Nine drone programming teams
The nine AIRR teams, selected from more than 420 that tried out, are from around the world. They have names like the Warsaw MIMotaurs from Poland, MAVlab from the Netherlands, Team Puffin from Sweden and Icarus from Georgia Tech in the US.
Their job is to write software that interprets data from the cameras and the drone’s inertial tracking system and then instructs the drone on how to fly.
This year, the autonomous drone race courses won’t be as complex as those the human pilots tackle. Expect straight lines and basic slaloming, with gates helpfully marked so they’re easy for computer vision systems to spot. The first drone races will likely each take about a half minute.
But DRL will make the courses harder. “As we see competition evolve, we start to raise the stakes,” Gury said.
Bot versus bot
Researchers can learn a lot by pitting one chess-playing computer against another, and indeed the AlphaGo system partly learned how to win by playing itself.

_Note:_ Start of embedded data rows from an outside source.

import Summits.ResolutionOfSingularities.ResolutionOfSingularities.Theorems.EquisingularLiftEquisingularLiftNatDefNoseTowerResolutionOfHsub
import Summits.ResolutionOfSingularities.ResolutionOfSingularities.Theorems.EquisingularLiftEquisingularLiftNatTowerRoundBDefs
import HarnessLib

/-!
# [OURS · L1 W4.5(b) · EL♮(3)] DEF-NOSE-TOWER-B-INST — the registered rung `stub_elnat_defNoseTowerBResolutionThree` (Reach := `ReachNoseTowerB`) MODULO HSUB′(ReachNoseTowerB)

res-L1-w45b-stub-4 g10 (T23-A ENGINE OWNER, TWENTY-SIXTH registration). OURS; pure logic over res-L1-w45b-stub-2's Datum-generic nose instance
`stub_elnat_defNoseTowerResolution_of_hsubDatum₇` (…NatDefNoseTowerResolutionOfHsub) at `Datum := «∃ Es', the B-closure reaches (F', γ', T', E', Es', K')»`:
hypothesis `ReachNoseTowerB k n H ι` LITERALLY (res-L1-w45b-lead-2 …NatTowerRoundBDefs p601799). NOT a statement of any manuscript; AI-written. No `sorry`;
standard axioms; DEF-FREE. `--supports stmt-ResolutionOfSingularities-20148 --as helper`. The supplier HSUB′(ReachNoseTowerB) is `hsub_reachNoseTowerB_of_fact`
(…NatNoseTowerBOfFact, this seat).
-/

set_option linter.dupNamespace false
set_option linter.overlappingInstances false
noncomputable section
open CategoryTheory CategoryTheory.Limits AlgebraicGeometry TopologicalSpace Topology
open MvPolynomial
open Literature.AlgebraicGeometry.Resolution
open AlgebraicGeometry.Scheme.IdealSheafData
open Summit.ResolutionOfSingularities.ResolutionOfSingularities.Theses.EquisingularLift.Split
open Summit.ResolutionOfSingularities.ResolutionOfSingularities.Cruxes.EquisingularLift.StrataSplit

namespace Summit.ResolutionOfSingularities.ResolutionOfSingularities.Cruxes.EquisingularLiftNat.Sections

/-- **DEF-NOSE-TOWER-B-INST over HSUB′ v2, per-`(k, n)` form**: hypothesis `ReachNoseTowerB k n H ι` LITERALLY, with HSUB′ v2's body («nose is a
curve» binder; the B-closure with `∃ Es'` in its last block) inserted before it. Three-line instance of `…_of_hsubDatum₇`. [folklore; pure logic]
[OURS · L1 W4.5b] -/
theorem stub_elnat_defNoseTowerBResolution_of_hsubB (p : ℕ) :
    p.Prime → ∀ (k : Type) [Field k] [CharP k p] [IsAlgClosed k] (n : ℕ) (H : AlgebraicGeometry.Scheme.{0}) (ι : H ⟶ (Literature.AlgebraicGeometry.Motives.projectiveSpace n k).left), AlgebraicGeometry.IsClosedImmersion ι → AlgebraicGeometry.IsIntegral H → (∀ y : (Literature.AlgebraicGeometry.Motives.projectiveSpace n k).left, ∃ U : (Literature.AlgebraicGeometry.Motives.projectiveSpace n k).left.affineOpens, y ∈ (U : (Literature.AlgebraicGeometry.Motives.projectiveSpace n k).left.Opens) ∧ (ι.ker.ideal U).IsPrincipal) → (∀ (O : Type) [CommRing O] [IsDomain O] [IsDiscreteValuationRing O] [IsAdicComplete (IsLocalRing.maximalIdeal O) O] [IsAlgClosed (IsLocalRing.ResidueField O)] (θ : O →+* k), Function.Surjective θ → ∀ (P : AlgebraicGeometry.Scheme.{0}) (q : P ⟶ AlgebraicGeometry.Spec (.of O)) (Y : Set P) (Ch : ∀ X' : AlgebraicGeometry.Scheme.{0}, (X' ⟶ P) → Set X' → Prop), (∀ (X' X'' : AlgebraicGeometry.Scheme.{0}) (σ' : X' ⟶ P) (S' : Set X') (C : X'.IdealSheafData) (τ : X'' ⟶ X'), Ch X' σ' S' → Literature.AlgebraicGeometry.Resolution.IsBlowup τ C → Literature.AlgebraicGeometry.Resolution.Scheme.IsRegular C.subscheme → AlgebraicGeometry.Flat (C.subschemeι ≫ σ' ≫ q) → σ' '' (C.support : Set X') ⊆ {y | ¬ IsGenericPoint y Y} → (C.support : Set X') ∩ (σ' ≫ q) ⁻¹' {IsLocalRing.closedPoint O} ⊆ S' → Ch X'' (τ ≫ σ') (closure (τ ⁻¹' (S' \ (C.support : Set X'))))) → (∀ (X' : AlgebraicGeometry.Scheme.{0}) (σ' : X' ⟶ P) (S' : Set X'), Ch X' σ' S' → Summit.ResolutionOfSingularities.ResolutionOfSingularities.Theses.EquisingularLift.Split.Chain P Y X' σ' S') → Y ⊆ q ⁻¹' {IsLocalRing.closedPoint O} → IsIrreducible Y → IsClosed Y → AlgebraicGeometry.IsIntegral P → IsLocallyNoetherian P → Literature.AlgebraicGeometry.Resolution.Scheme.IsRegular P → AlgebraicGeometry.IsProper q → AlgebraicGeometry.SmoothOfRelativeDimension n q → ∀ (X' : AlgebraicGeometry.Scheme.{0}) (σ' : X' ⟶ P) (S' : Set X'), Ch X' σ' S' → AlgebraicGeometry.IsIntegral X' → IsLocallyNoetherian X' → Literature.AlgebraicGeometry.Resolution.Scheme.IsRegular X' → AlgebraicGeometry.IsDominant (σ' ≫ q) → ∀ (F₁ : AlgebraicGeometry.Scheme.{0}), AlgebraicGeometry.IsIntegral F₁ → ∀ (j : F₁ ⟶ X') (t : F₁ ⟶ AlgebraicGeometry.Spec (.of k)), IsPullback j t (σ' ≫ q) (AlgebraicGeometry.Spec.map (CommRingCat.ofHom θ)) → ∀ (T₁ : Set F₁), IsClosed T₁ → IsIrreducible T₁ → j '' T₁ = S' → ∀ (Z : Set F₁) (hZ : IsClosed Z), Z ⊆ T₁ → ¬ (T₁ ⊆ Z) → Z.Infinite → (∀ z : ↥(redSub F₁ Z hZ), IsClosed ({z} : Set ↥(redSub F₁ Z hZ)) → ringKrullDim ((redSub F₁ Z hZ).presheaf.stalk z) = ((1 : ℕ) : WithBot ℕ∞)) → ∀ (C : X'.IdealSheafData), AlgebraicGeometry.Smooth (C.subschemeι ≫ σ' ≫ q) → Literature.AlgebraicGeometry.Resolution.Scheme.IsRegular C.subscheme → AlgebraicGeometry.Flat (C.subschemeι ≫ σ' ≫ q) → C.comap j = AlgebraicGeometry.Scheme.IdealSheafData.vanishingIdeal (⟨Z, hZ⟩ : TopologicalSpace.Closeds F₁) → (∀ c ∈ (C.support : Set X'), ¬ IsGenericPoint (σ' c) Y) → ∀ (X₁ : AlgebraicGeometry.Scheme.{0}) (τ₁ : X₁ ⟶ X'), Literature.AlgebraicGeometry.Resolution.IsBlowup τ₁ C → AlgebraicGeometry.IsIntegral X₁ → IsLocallyNoetherian X₁ → Literature.AlgebraicGeometry.Resolution.Scheme.IsRegular X₁ → AlgebraicGeometry.IsDominant ((τ₁ ≫ σ') ≫ q) → ∀ (F₂ : AlgebraicGeometry.Scheme.{0}), AlgebraicGeometry.IsIntegral F₂ → ∀ (υ : F₂ ⟶ F₁), Literature.AlgebraicGeometry.Resolution.IsBlowup υ (AlgebraicGeometry.Scheme.IdealSheafData.vanishingIdeal (⟨Z, hZ⟩ : TopologicalSpace.Closeds F₁)) → ∀ (j₂ : F₂ ⟶ X₁) (t₂ : F₂ ⟶ AlgebraicGeometry.Spec (.of k)), IsPullback j₂ t₂ ((τ₁ ≫ σ') ≫ q) (AlgebraicGeometry.Spec.map (CommRingCat.ofHom θ)) → j₂ ≫ τ₁ = υ ≫ j → (C.comap τ₁).comap j₂ = (AlgebraicGeometry.Scheme.IdealSheafData.vanishingIdeal (⟨Z, hZ⟩ : TopologicalSpace.Closeds F₁)).comap υ → IsIrreducible (closure (υ ⁻¹' (T₁ \ Z))) → Ch X₁ (τ₁ ≫ σ') (j₂ '' closure (υ ⁻¹' (T₁ \ Z))) →
      ∀ (F' : AlgebraicGeometry.Scheme.{0}) (γ' : F' ⟶ F₂) (T' E' K' : Set F'), (∃ Es' : List (Set F'), ∀ R₁ : (∀ G : AlgebraicGeometry.Scheme.{0}, (G ⟶ F₂) → Set G → Set G → List (Set G) → Set G → Prop), R₁ F₂ (𝟙 F₂) (closure (υ ⁻¹' (T₁ \ Z))) (υ ⁻¹' Z) [] ∅ → TowerPtRegB F₁ F₂ υ R₁ → TowerPtRamB F₁ F₂ υ R₁ → TowerRoundB F₁ F₂ υ Z hZ R₁ → R₁ F' γ' T' E' Es' K') → ∃ (X₉ : AlgebraicGeometry.Scheme.{0}) (σ₉ : X₉ ⟶ P) (S₉ : Set X₉) (j₉ : F' ⟶ X₉) (t₉ : F' ⟶ AlgebraicGeometry.Spec (.of k)), Ch X₉ σ₉ S₉ ∧ AlgebraicGeometry.IsIntegral X₉ ∧ IsLocallyNoetherian X₉ ∧ Literature.AlgebraicGeometry.Resolution.Scheme.IsRegular X₉ ∧ AlgebraicGeometry.IsDominant (σ₉ ≫ q) ∧ IsPullback j₉ t₉ (σ₉ ≫ q) (AlgebraicGeometry.Spec.map (CommRingCat.ofHom θ)) ∧ j₉ '' T' = S₉ ∧ IsClosed T' ∧ IsIrreducible T' ∧ AlgebraicGeometry.IsIntegral F') → (ReachNoseTowerB k n H ι) → ∃ (O : Type) (_ : CommRing O) (_ : IsDomain O) (_ : IsDiscreteValuationRing O) (_ : CharZero O) (π : O →+* k), Function.Surjective π ∧ (letI := MvPolynomial.gradedAlgebra (σ := Fin (n + 1)) (R := O); letI := MvPolynomial.gradedAlgebra (σ := Fin (n + 1)) (R := k); ∀ (φ : MvPolynomial.homogeneousSubmodule (Fin (n + 1)) O →+*ᵍ MvPolynomial.homogeneousSubmodule (Fin (n + 1)) k) (hφ' : HomogeneousIdeal.irrelevant (MvPolynomial.homogeneousSubmodule (Fin (n + 1)) k) ≤ (HomogeneousIdeal.irrelevant (MvPolynomial.homogeneousSubmodule (Fin (n + 1)) O)).map φ), (∀ s, φ s = MvPolynomial.map π s) → ∀ Y : Set (AlgebraicGeometry.Proj (MvPolynomial.homogeneousSubmodule (Fin (n + 1)) O)), Y = Set.range (CategoryTheory.CategoryStruct.comp ι (AlgebraicGeometry.Proj.map φ hφ') : H ⟶ (AlgebraicGeometry.Proj (MvPolynomial.homogeneousSubmodule (Fin (n + 1)) O))) → ∃ (P' : AlgebraicGeometry.Scheme.{0}) (σ : P' ⟶ (AlgebraicGeometry.Proj (MvPolynomial.homogeneousSubmodule (Fin (n + 1)) O))) (S' : Set P'), (∀ Q : (∀ X' : AlgebraicGeometry.Scheme.{0}, (X' ⟶ (AlgebraicGeometry.Proj (MvPolynomial.homogeneousSubmodule (Fin (n + 1)) O))) → Set X' → Prop), Q (AlgebraicGeometry.Proj (MvPolynomial.homogeneousSubmodule (Fin (n + 1)) O)) (CategoryTheory.CategoryStruct.id _) Y → (∀ (X' X'' : AlgebraicGeometry.Scheme.{0}) (σ' : X' ⟶ (AlgebraicGeometry.Proj (MvPolynomial.homogeneousSubmodule (Fin (n + 1)) O))) (Y' : Set X') (C : X'.IdealSheafData) (τ : X'' ⟶ X'), Q X' σ' Y' → Literature.AlgebraicGeometry.Resolution.IsBlowup τ C → Literature.AlgebraicGeometry.Resolution.Scheme.IsRegular C.subscheme → AlgebraicGeometry.Flat (CategoryTheory.CategoryStruct.comp C.subschemeι (CategoryTheory.CategoryStruct.comp σ' (CategoryTheory.CategoryStruct.comp (AlgebraicGeometry.Proj.toSpecZero (MvPolynomial.homogeneousSubmodule (Fin (n + 1)) O)) (AlgebraicGeometry.Spec.map (CommRingCat.ofHom (algebraMap O (MvPolynomial.homogeneousSubmodule (Fin (n + 1)) O 0))))))) → σ' '' (C.support : Set X') ⊆ {x | ¬ IsGenericPoint x Y} → (C.support : Set X') ∩ (CategoryTheory.CategoryStruct.comp σ' (CategoryTheory.CategoryStruct.comp (AlgebraicGeometry.Proj.toSpecZero (MvPolynomial.homogeneousSubmodule (Fin (n + 1)) O)) (AlgebraicGeometry.Spec.map (CommRingCat.ofHom (algebraMap O (MvPolynomial.homogeneousSubmodule (Fin (n + 1)) O 0)))))) ⁻¹' {IsLocalRing.closedPoint O} ⊆ Y' → Q X'' (CategoryTheory.CategoryStruct.comp τ σ') (closure (τ ⁻¹' (Y' \ (C.support : Set X'))))) → Q P' σ S') ∧ Literature.AlgebraicGeometry.Resolution.Scheme.IsRegular (AlgebraicGeometry.Scheme.IdealSheafData.vanishingIdeal (⟨closure S', isClosed_closure⟩ : TopologicalSpace.Closeds P')).subscheme) := by
  intro hp k _ _ _ n H ι hι hH hpr hsub hreach
  obtain ⟨Z, hZ, hcls, hZsub, hZnsub, hZinf, hZdim, F₂, υ, hυ, F', γ', T', E', Es', K', htower, hregD⟩ := hreach
  exact stub_elnat_defNoseTowerResolution_of_hsubDatum₇ p
    (fun (F₁ F₂ : AlgebraicGeometry.Scheme.{0}) (υ : F₂ ⟶ F₁) (Z : Set F₁) (hZ : IsClosed Z) (T₁ : Set F₁) (F' : AlgebraicGeometry.Scheme.{0}) (γ' : F' ⟶ F₂) (T' E' K' : Set F') => ∃ Es' : List (Set F'), ∀ R₁ : (∀ G : AlgebraicGeometry.Scheme.{0}, (G ⟶ F₂) → Set G → Set G → List (Set G) → Set G → Prop), R₁ F₂ (𝟙 F₂) (closure (υ ⁻¹' (T₁ \ Z))) (υ ⁻¹' Z) [] ∅ → TowerPtRegB F₁ F₂ υ R₁ → TowerPtRamB F₁ F₂ υ R₁ → TowerRoundB F₁ F₂ υ Z hZ R₁ → R₁ F' γ' T' E' Es' K')
    hp k n H ι hι hH hpr hsub ⟨Z, hZ, hcls, hZsub, hZnsub, hZinf, hZdim, F₂, υ, hυ, F', γ', T', E', K', ⟨Es', htower⟩, hregD⟩

end Summit.ResolutionOfSingularities.ResolutionOfSingularities.Cruxes.EquisingularLiftNat.Sections

end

But the rise of robot pilots raises a new question for the relatively young league: Will people want to watch machines races machines?
It’s easy to anthropomorphize the physical ordeal that BattleBots face as they smash, pound and saw each other. But even there, a human is behind the remote control. It’s harder to put yourself in the shoes of a programming team trying to optimize training data and figure out how many layers deep a drone’s neural network programming should be.
It’s definitely enough to get Gury’s juices flowing: “What we want to see is the greatest autonomous drones in the world.”
First published October 8.
Update, October 9: Adds comment from DRL CEO.